Often not. Across all breast densities, compared to women without a history of breast cancer, mammography is less sensitive and interval cancer rates are higher in women who have had breast cancer [1]. Women diagnosed before the age of 50 or with dense breasts are especially likely to have subsequent breast cancer missed by screening mammography [2]. In these high-risk women, early detection of second breast cancers has been shown to improve survival [3], so there are guidelines recommending additional screening beyond mammography.

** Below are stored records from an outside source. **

/-- Regions with the same position relative to the hull-sets have the same log-volume. [folklore] -/
theorem scVol_eq_of_iff {j : toyIndex.Label} {vQ : toyIndex.VQ} {A B : Set (signShells.Packet j vQ)} (h0 : A ⊆ {0} ↔ B ⊆ {0})
    (hh : (A ⊆ posK e j vQ ∨ A ⊆ negK e j vQ) ↔ (B ⊆ posK e j vQ ∨ B ⊆ negK e j vQ))
    (hs : A ⊆ ballR (e j) j vQ ↔ B ⊆ ballR (e j) j vQ) (hb : A ⊆ ball j vQ ↔ B ⊆ ball j vQ) : scVol e j vQ A = scVol e j vQ B := by
  unfold scVol
  by_cases a0 : A ⊆ {0}
  · rw [if_pos a0, if_pos (h0.1 a0)]
  rw [if_neg a0, if_neg (fun b0 => a0 (h0.2 b0))]
  by_cases ah : A ⊆ posK e j vQ ∨ A ⊆ negK e j vQ
  · rw [if_pos ah, if_pos (hh.1 ah)]
  rw [if_neg ah, if_neg (fun bh => ah (hh.2 bh))]
  by_cases as : A ⊆ ballR (e j) j vQ
  · rw [if_pos as, if_pos (hs.1 as)]
  rw [if_neg as, if_neg (fun bs => as (hs.2 bs))]
  by_cases ab : A ⊆ ball j vQ
  · rw [if_pos ab, if_pos (hb.1 ab)]
  · rw [if_neg ab, if_neg (fun bb => ab (hb.2 bb))]

/-- The log-volume is invariant under reflection. [folklore] -/
theorem scVol_negSet {j : toyIndex.Label} {vQ : toyIndex.VQ} (A : Set (signShells.Packet j vQ)) :
    scVol e j vQ (negSet A) = scVol e j vQ A := by
  obtain ⟨hP, hN, hR⟩ := negSet_scHul e j vQ
  obtain ⟨h0, -, -, hB⟩ := negSet_hul j vQ
  refine scVol_eq_of_iff e (by rw [negSet_subset_iff, h0]) ?_ (by rw [negSet_subset_iff, hR]) (by rw [negSet_subset_iff, hB])
  rw [negSet_subset_iff, negSet_subset_iff, hP, hN]
  exact Or.comm

/-- **The log-volume is invariant under every family acting by signs** — in particular under ⟨(Ind1)∪(Ind2)⟩, although that group MOVES the
Θ-region `posK`: Step (x) of the printed proof holds in P♮ˢ(e) non-trivially. [folklore] -/
theorem scVol_image_of_actsBySigns {Φ : signShells.PacketAut} (h : ActsBySigns Φ) (j : toyIndex.Label) (vQ : toyIndex.VQ)
    (A : Set (signShells.Packet j vQ)) : scVol e j vQ (Φ j vQ '' A) = scVol e j vQ A := by
  rcases image_eq_or_of_actsBySigns h j vQ A with h' | h'
  · rw [h']
  · rw [h', scVol_negSet]

/-- `LogvolInvariant` of the data of P♮ˢ(e) (abc-iut-c312-1's named side condition of Step (x)), PROVED. [folklore] -/
theorem scData_logvolInvariant : (scData e).LogvolInvariant := fun Φ hΦ j vQ A _ => by
  rcases hΦ with h1 | h2
  · exact scVol_image_of_actsBySigns e (actsBySigns_of_mem_Ind1Family h1) j vQ A
  · exact scVol_image_of_actsBySigns e (actsBySigns_of_mem_Ind2Family h2) j vQ A
/-- **THE SHORTEST STAIRCASE CONTOUR `Γ ∈ G(y, x)` OF [Balaban1987RG1] (0.3) p. 252** determined by an ordering `σ` of the axes,
as a word: "If x − y = Σ_{μ=1}^d δ n_μ e_μ (δ is a lattice spacing, n_μ an integer such that |n_μ| ≦ L−1/2), then we construct
contours of G(y,x) in the following way: take a permutation {π(1), π(2), …} of indices μ with nonzero numbers n_μ, next take
|n_{π(1)}| bonds in the direction sign n_{π(1)} e_{π(1)} starting at y, |n_{π(2)}| bonds in the direction sign n_{π(2)} e_{π(2)}
starting at y + δ n_{π(1)} e_{π(1)}, and so on. We define G(y,x) as the family of contours generated by all such permuations."
We index by ALL orderings `σ` of the `d` axes (axes with `n_μ = 0` contribute empty runs): each contour of `G(y,x)` then
occurs the same number `d!/|G(y,x)|` of times, so the uniform weight over orderings is the printed weight `1/|G(y,x)|`. [cite: Balaban1987RG1, (0.3) p.252] -/
def stairWord {d : ℕ} (σ : Equiv.Perm (Fin d)) (n : Fin d → ℤ) : List (Letter d) :=
  stairRuns n ((List.finRange d).map σ)

/-- **THE LOOP WORD `Γ ∪ [x, x′] ∪ (−Γ′) ∪ (−c)` OF [Balaban1987RG1] (0.4) p. 253** at the coarse bond `c = ⟨y, y + e_μ⟩`, for the
offset `n` (`x = emb y + n`, `x′ = x + L e_μ`) and the orderings `σ, σ′` of `Γ ∈ G(c₋, x)`, `Γ′ ∈ G(c₊, x′)`: the staircase `Γ`,
the transported bond `[x, x′]` ("a contour which is obtained by a parallel transport of c to the point x", p. 252: `L` steps
`+e_μ`), the staircase `Γ′` backwards, and the straight line of `c` backwards (`−c`; the coarse bond variable `U(c)` of the
fine configuration is the transport along the straight line from `emb c₋` to `emb c₊`, tree `AveragingRT.axialAvg`). [cite: Balaban1987RG1, (0.4) p.253] -/
def loopWord {d : ℕ} (L : ℕ) (μ : Fin d) (n : Fin d → ℤ) (σ σ' : Equiv.Perm (Fin d)) : List (Letter d) :=
  stairWord σ n ++ (List.replicate L (μ, true) ++ (wordRev (stairWord σ' n) ++ List.replicate L (μ, false)))

section WordLemmas

variable {d : ℕ}

/-- A run of `|k|` letters `sign(k)·e_μ` has net displacement `k e_μ`. [folklore] -/
theorem netDisp_axisRun (μ : Fin d) (k : ℤ) (κ : Fin d) : netDisp (axisRun μ k) κ = if μ = κ then k else 0 := by
  rw [axisRun, T4ReflectionCone.netDisp_replicate]
  by_cases h : μ = κ
  · simp only [h, if_true]
    rcases le_or_gt 0 k with hk | hk
    · simp [hk, Int.natAbs_of_nonneg hk]
    · simp [not_le.mpr hk, Int.ofNat_natAbs_of_nonpos hk.le]
  · simp [h]

/-- The net displacement of the staircase through a duplicate-free list of axes. [folklore] -/
theorem netDisp_stairRuns (n : Fin d → ℤ) : ∀ (as : List (Fin d)), as.Nodup → ∀ κ : Fin d,
    netDisp (stairRuns n as) κ = if κ ∈ as then n κ else 0
  | [], _, κ => by simp [stairRuns, netDisp]
  | a :: as, h, κ => by
    rw [List.nodup_cons] at h
    rw [stairRuns, T4ReflectionCone.netDisp_append, netDisp_axisRun, netDisp_stairRuns n as h.2 κ]
    by_cases hκ : a = κ
    · subst hκ
      simp [h.1]
    · simp [hκ, Ne.symm hκ]

/-- The list of axes in the order `σ` has no duplicates. [folklore] -/
theorem nodup_finRange_map (σ : Equiv.Perm (Fin d)) : ((List.finRange d).map σ).Nodup :=
  (List.nodup_finRange d).map σ.injective

/-- Every axis occurs in the list of axes in the order `σ`. [folklore] -/
theorem mem_finRange_map (σ : Equiv.Perm (Fin d)) (κ : Fin d) : κ ∈ (List.finRange d).map σ :=
  List.mem_map.mpr ⟨σ.symm κ, List.mem_finRange _, σ.apply_symm_apply κ⟩

/-- A staircase word from `y` to `y + n` has net displacement `n`. [folklore] -/
theorem netDisp_stairWord (σ : Equiv.Perm (Fin d)) (n : Fin d → ℤ) (κ : Fin d) : netDisp (stairWord σ n) κ = n κ := by
  rw [stairWord, netDisp_stairRuns n _ (nodup_finRange_map σ) κ, if_pos (mem_finRange_map σ κ)]
import Literature.NumberTheory.EllipticCurves.PAdicLFunctionMultiplicativeInterpolation
import HarnessLib

/-!
# BSD family — the `p`-adic `L`-function at a prime of NON-SPLIT multiplicative reduction (MTT 1986, §I)

**DEDUP NOTE (2026-08-21, same seat, one hour after landing).** This predicate DUPLICATES existing
tree vocabulary: `IsMultPAdicLFunctionOf f p α L` of
`Literature/NumberTheory/EllipticCurves/PAdicLFunctionMultiplicativeInterpolation.lean` (unit
`b2b-bsdres-x11a` gen 4, 2026-08-18; MTT §I.10/§I.14 with ONE Euler-type factor `(1 - α⁻¹)`,
Greenberg LNM 1716 §4) at `α = -1` is, clause for clause, the statement first landed here (the
seat's `lean search` missed it). To leave ONE canonical notion in the tree, `IsNonsplitMultPAdicLFunctionOf
f p L` is now the transparent ABBREVIATION `IsMultPAdicLFunctionOf f p (-1) L` (definitionally equal to
the conjunction first landed — `isNonsplitMultPAdicLFunctionOf_iff` is `Iff.rfl` against that spelled-out
conjunction), and CONSUMERS SHOULD USE `IsMultPAdicLFunctionOf f p (-1)` DIRECTLY (as
`PAdicBSDMultiplicativeRankOne.lean`, `Disegni2020/…` do). Nothing else in the tree imports this file.

Leaf companion of `Literature/NumberTheory/EllipticCurves/PAdicBSD.lean` (bsd.S23/S24), written in the
same vocabulary and normalisations (see that file's module docstring, "Normalisations" table; MTT =
Mazur–Tate–Teitelbaum, Invent. Math. 84 (1986)). That file characterises MTT's `L_p(E, T)` at a *good
ordinary* prime through the prelude's `IsPAdicLFunctionOf f p α L` (`α = unitRoot W p`, constant
term `(1 - α⁻¹)² [0]⁺`) and at a prime of *split* multiplicative reduction through
`IsSplitMultPAdicLFunctionOf f p L` (`α = a_p = 1`, constant term `0`), and records in its design
notes that the multiplicative case needs its own predicate because the prelude's measure
`msdMeasure f α` hard-codes the good-reduction Hecke polynomial `X² - a_p X + p` (trivial
Nebentypus, `ε(p) = 1`). The remaining semistable case — `p ‖ N` with **non-split** multiplicative
reduction, allowable root `α = a_p = -1` — was not stated there. This file adds exactly that
vocabulary, and nothing else:

* `IsNonsplitMultPAdicLFunctionOf f p L` — the characterisation of MTT's `L_p(E, T)` at a prime
  `p ‖ N` with `a_p = -1` (MTT §I.10 with `ε(p) = 0`: the measure is `μ(a + p^m ℤ_p) = α⁻ᵐ [a/p^m]⁺`,
  `α = a_p = -1`): `L ∈ Λ ⊗ ℚ_p` (`MemIwasawaRat`), `L(0) = (1 - α⁻¹) [0]⁺ = 2 · L(E,1)/Ω⁺_f`
  (ONE Euler-type factor, not the square: Delbourgo 2008, p. 41, last display, "`(1 - 1/a_p(E)) ×
  L(E,1)/Ω_E^+` if `p` exactly divides `N_E`"), and for `χ` primitive of conductor `p^m`, `m ≥ 1`,
  trivial on `μ(ℤ_p)`, `L(χ(γ_cyc) - 1) = α⁻ᵐ ∑_{a mod p^m} χ(a) [a/p^m]⁺ = (-1)^m τ(χ) L(E, χ̄, 1)/Ω⁺`
  (the `m ≥ 1` clause of the prelude's `IsPAdicLFunctionOf f p α L` at `α = -1`, copied verbatim;
  only the `m = 0` clause differs from the good-reduction package, whose constant term would be
  `(1 - α⁻¹)² [0]⁺ = 4 [0]⁺`);
* two unfolding lemmas (`IsNonsplitMultPAdicLFunctionOf.memIwasawaRat`, `….constantCoeff_eq`:
  `L(0) = 2 [0]⁺`, so there is no exceptional zero), proved.

What is NOT here: no measure is constructed and no existence/uniqueness of such `L` is asserted
(MTT §I.10–I.14 give both exactly as in the split case, cf. the named fact
`existsUnique_isSplitMultPAdicLFunctionOf` of `PAdicBSD.lean`; a bounded `L` with these
interpolation values is unique by Weierstrass preparation, loc. cit.) — D-0026: no new named fact;
MTT's CONJECTURE BSD(`p`) at a non-split multiplicative prime (§II.10, non-exceptional case,
multiplier `ε_p = 1 - α⁻¹ = 2`) is an open conjecture and therefore NOT stated in Literature: it is
typed over this predicate as the `@[conjecture]` obligation
`Summit.BirchSwinnertonDyer.Rank1Residual.X11b.PAdicBSDNonsplitMult` in
`Summits/BirchSwinnertonDyer/Rank1Residual/X11b/PAdicBSDNonsplitMult.lean` (human rule 2026-08-15,
"conjectures live in our theories, not literature"; same pattern as `X5/TwoAdicTargets.lean`'s
`TwoAdicBSD` over `PAdicBSDConjecture`); additive reduction is out of scope (Delbourgo 1998/2002,
files `Delbourgo1998/`, `Delbourgo2002/`).

Requested by the bsd-formula-census cell of `b2b-bsdres` (census-lead hand-off H-1, CELL-PLAN §3,
2026-08-21: the non-split multiplicative rank-one relation is typed Summits-side as an instance of
MTT's BSD(`p`) over this predicate; census output is evidence, never cited here).

## References

* B. Mazur, J. Tate, J. Teitelbaum, *On `p`-adic analogues of the conjectures of Birch and
  Swinnerton-Dyer*, Invent. Math. 84 (1986), §I.10 (the measure `μ_{f,α}` for `p ∣ N`, `ε(p) = 0`,
  allowable root `α = a_p`), §I.12–I.15 (boundedness, interpolation (14.3), `p`-adic multiplier).
* D. Delbourgo, *Elliptic curves and big Galois representations*, LMS Lecture Note Ser. 356 (2008),
  Thm. 2.2 and the displays of p. 41 ("A special case"), Conj. 2.3 (i) (p. 42) [read 2026-08-21].
* W. Stein, C. Wuthrich, *Algorithms for the arithmetic of elliptic curves using Iwasawa theory*,
  Math. Comp. 82 (2013), §3 (`T`-variable normalisation, `ε_p = 1 - 1/α` at multiplicative `p`).
-/

set_option autoImplicit false

noncomputable section

open scoped Classical MatrixGroups ModularForm

open CongruenceSubgroup WeierstrassCurve Literature.NumberTheory.EllipticCurves.ModularForms

namespace Literature.NumberTheory.EllipticCurves

/-! ### bsd.S23 — `L_p(E, T)` at a prime of non-split multiplicative reduction -/

section NonsplitMultLFunction

variable {N : ℕ}

/-- **bsd.S23** — ALIAS of `IsMultPAdicLFunctionOf f p (-1) L` (see the module docstring's DEDUP NOTE; use that name) — (the `p`-adic `L`-function at a prime of NON-SPLIT multiplicative reduction;
Mazur–Tate–Teitelbaum 1986, §I.10 (for `p ∣ N` the Hecke polynomial at `p` is `X - a_p`,
`ε(p) = 0`, the allowable root is `α = a_p`, here `a_p = -1`, and the measure is
`μ_{f,α}(a + p^m ℤ_p) = α⁻ᵐ [a/p^m]⁺`), §I.12–I.15; Delbourgo 2008, p. 41).
`IsNonsplitMultPAdicLFunctionOf f p L` says: `L ∈ Λ ⊗ ℚ_p` (`MemIwasawaRat p L`, boundedness — the
measure takes values in `p^{-n} ℤ_p` since `|α|_p = 1`); the constant term is
`L(0) = μ(ℤ_p^×) = μ(ℤ_p) - μ(pℤ_p) = (1 - α⁻¹) [0]⁺_f` with `α = -1`, i.e. `L(0) = 2 · [0]⁺_f =
2 · L(E, 1)/Ω⁺_f` (`μ(ℤ_p) = α⁻¹ ∑_{a mod p} [a/p]⁺ = α⁻¹ a_p [0]⁺ = [0]⁺` by `U_p f = a_p f`;
Delbourgo 2008, p. 41: "`𝐋_p(E,1) = (1 - 1/a_p(E)) × L(E,1)/Ω_E^+` if `p` exactly divides `N_E`" —
ONE factor `1 - α⁻¹`, where the good-reduction package `IsPAdicLFunctionOf` has its square); and for
every `m ≥ 1` and every primitive Dirichlet character `χ` of conductor `p^m` with values in `ℂ_p`
which is a character of `Γ` (even, of `p`-power order), `L(χ(γ_cyc) - 1) = ∑_k c_k (χ(γ_cyc) - 1)^k`
converges to `α⁻ᵐ ∑_{a mod p^m} χ(a) [a/p^m]⁺_f` (`= (-1)^m τ(χ) L(E, χ̄, 1)/Ω⁺_f` by Birch's
formula, `ratTwistedSymbolSum_mul_plusPeriod`), `γ_cyc = cyclotomicGenerator p` — this second clause
is, word for word, the `m ≥ 1` clause of the prelude's `IsPAdicLFunctionOf f p α L` at `α = -1`
(MTT (14.3) with `ε(p) = 0`: the second term of the good-reduction measure integrates to `0` against
a primitive `χ` anyway). As for `IsSplitMultPAdicLFunctionOf`, the prelude's `padicLFunction f α` is
*not* this function (its measure presumes good reduction), so statements quantify over `L` with this
property; a bounded such `L` is unique (Weierstrass preparation, as in
`existsUnique_isSplitMultPAdicLFunctionOf`), existence is MTT §I.10–I.14 — neither is asserted here.
[cite: MazurTateTeitelbaum1986Invent, §I.10, §I.14 (14.3), §I.15] -/
abbrev IsNonsplitMultPAdicLFunctionOf (f : CuspForm (Gamma0 N) 2) (p : ℕ) [Fact p.Prime]
    (L : PowerSeries ℚ_[p]) : Prop :=
  IsMultPAdicLFunctionOf f p (-1) L

variable {f : CuspForm (Gamma0 N) 2} {p : ℕ} [Fact p.Prime] {L : PowerSeries ℚ_[p]}

/-- `IsNonsplitMultPAdicLFunctionOf f p L` unfolds to the conjunction originally landed in this file:
boundedness, constant term `(1 - (-1)⁻¹)·[0]⁺_f`, and the twisted interpolation clause with `α = -1`
— i.e. it IS `IsMultPAdicLFunctionOf f p (-1) L` (Mazur–Tate–Teitelbaum 1986 §I.10/§I.14; dedup
bridge, by `Iff.rfl`). [cite: MazurTateTeitelbaum1986Invent, §I.10, §I.14 (14.3)] -/
theorem isNonsplitMultPAdicLFunctionOf_iff :
    IsNonsplitMultPAdicLFunctionOf f p L ↔
      (MemIwasawaRat p L ∧
        PowerSeries.constantCoeff L = (1 - (-1 : ℚ_[p])⁻¹) * (ratPlusSymbol f 0 : ℚ_[p]) ∧
        ∀ (m : ℕ), 0 < m → ∀ χ : DirichletCharacter ℂ_[p] (p ^ m), χ.IsPrimitive → χ.Even →
          (∃ j : ℕ, orderOf χ = p ^ j) →
            HasSum (fun k : ℕ ↦ algebraMap ℚ_[p] ℂ_[p] (PowerSeries.coeff k L) *
                (χ (cyclotomicGenerator p : ZMod (p ^ m)) - 1) ^ k)
              (algebraMap ℚ_[p] ℂ_[p] ((-1 : ℚ_[p])⁻¹ ^ m) * ratTwistedSymbolSum f χ)) :=
  Iff.rfl

/-- An `L` with `IsNonsplitMultPAdicLFunctionOf f p L` lies in `Λ ⊗ ℚ_p = Λ[1/p]` (first clause;
Mazur–Tate–Teitelbaum 1986, §I.12: the measure of a `p`-adic unit root is bounded).
[cite: MazurTateTeitelbaum1986Invent, §I.12] -/
theorem IsNonsplitMultPAdicLFunctionOf.memIwasawaRat (hL : IsNonsplitMultPAdicLFunctionOf f p L) :
    MemIwasawaRat p L :=
  hL.1

/-- The constant term of a non-split multiplicative `p`-adic `L`-function is `2 · [0]⁺_f`
(`= (1 - α⁻¹) [0]⁺_f` at `α = a_p = -1`; Delbourgo 2008, p. 41: `𝐋_p(E,1) = (1 - 1/a_p(E)) L(E,1)/Ω_E^+`
for `p ‖ N_E`). In particular there is no exceptional zero: `L(0) = 0 ↔ L(E, 1) = 0`.
[cite: Delbourgo2008, p. 41 (display "A special case") and Conj. 2.3 (i), p. 42] -/
theorem IsNonsplitMultPAdicLFunctionOf.constantCoeff_eq (hL : IsNonsplitMultPAdicLFunctionOf f p L) :
    PowerSeries.constantCoeff L = 2 * (ratPlusSymbol f 0 : ℚ_[p]) := by
  rw [hL.2.1]
  norm_num

end NonsplitMultLFunction

end Literature.NumberTheory.EllipticCurves

end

Tomosynthesis, or 3D mammography, improves cancer detection in most women (by 1-2 per 1000 screening examinations) compared to standard 2D mammography. In all women with dense breasts, however, tomosynthesis remains limited, as cancers that lack calcifications can be masked by overlying tissue. For women with dense breasts and prior breast cancer, the American College of Radiology now recommends [4] annual MRI in addition to either 2D or 3D mammography for the following women (provided the patient has not had bilateral mastectomy):
- All women with a personal history of breast cancer and dense breasts.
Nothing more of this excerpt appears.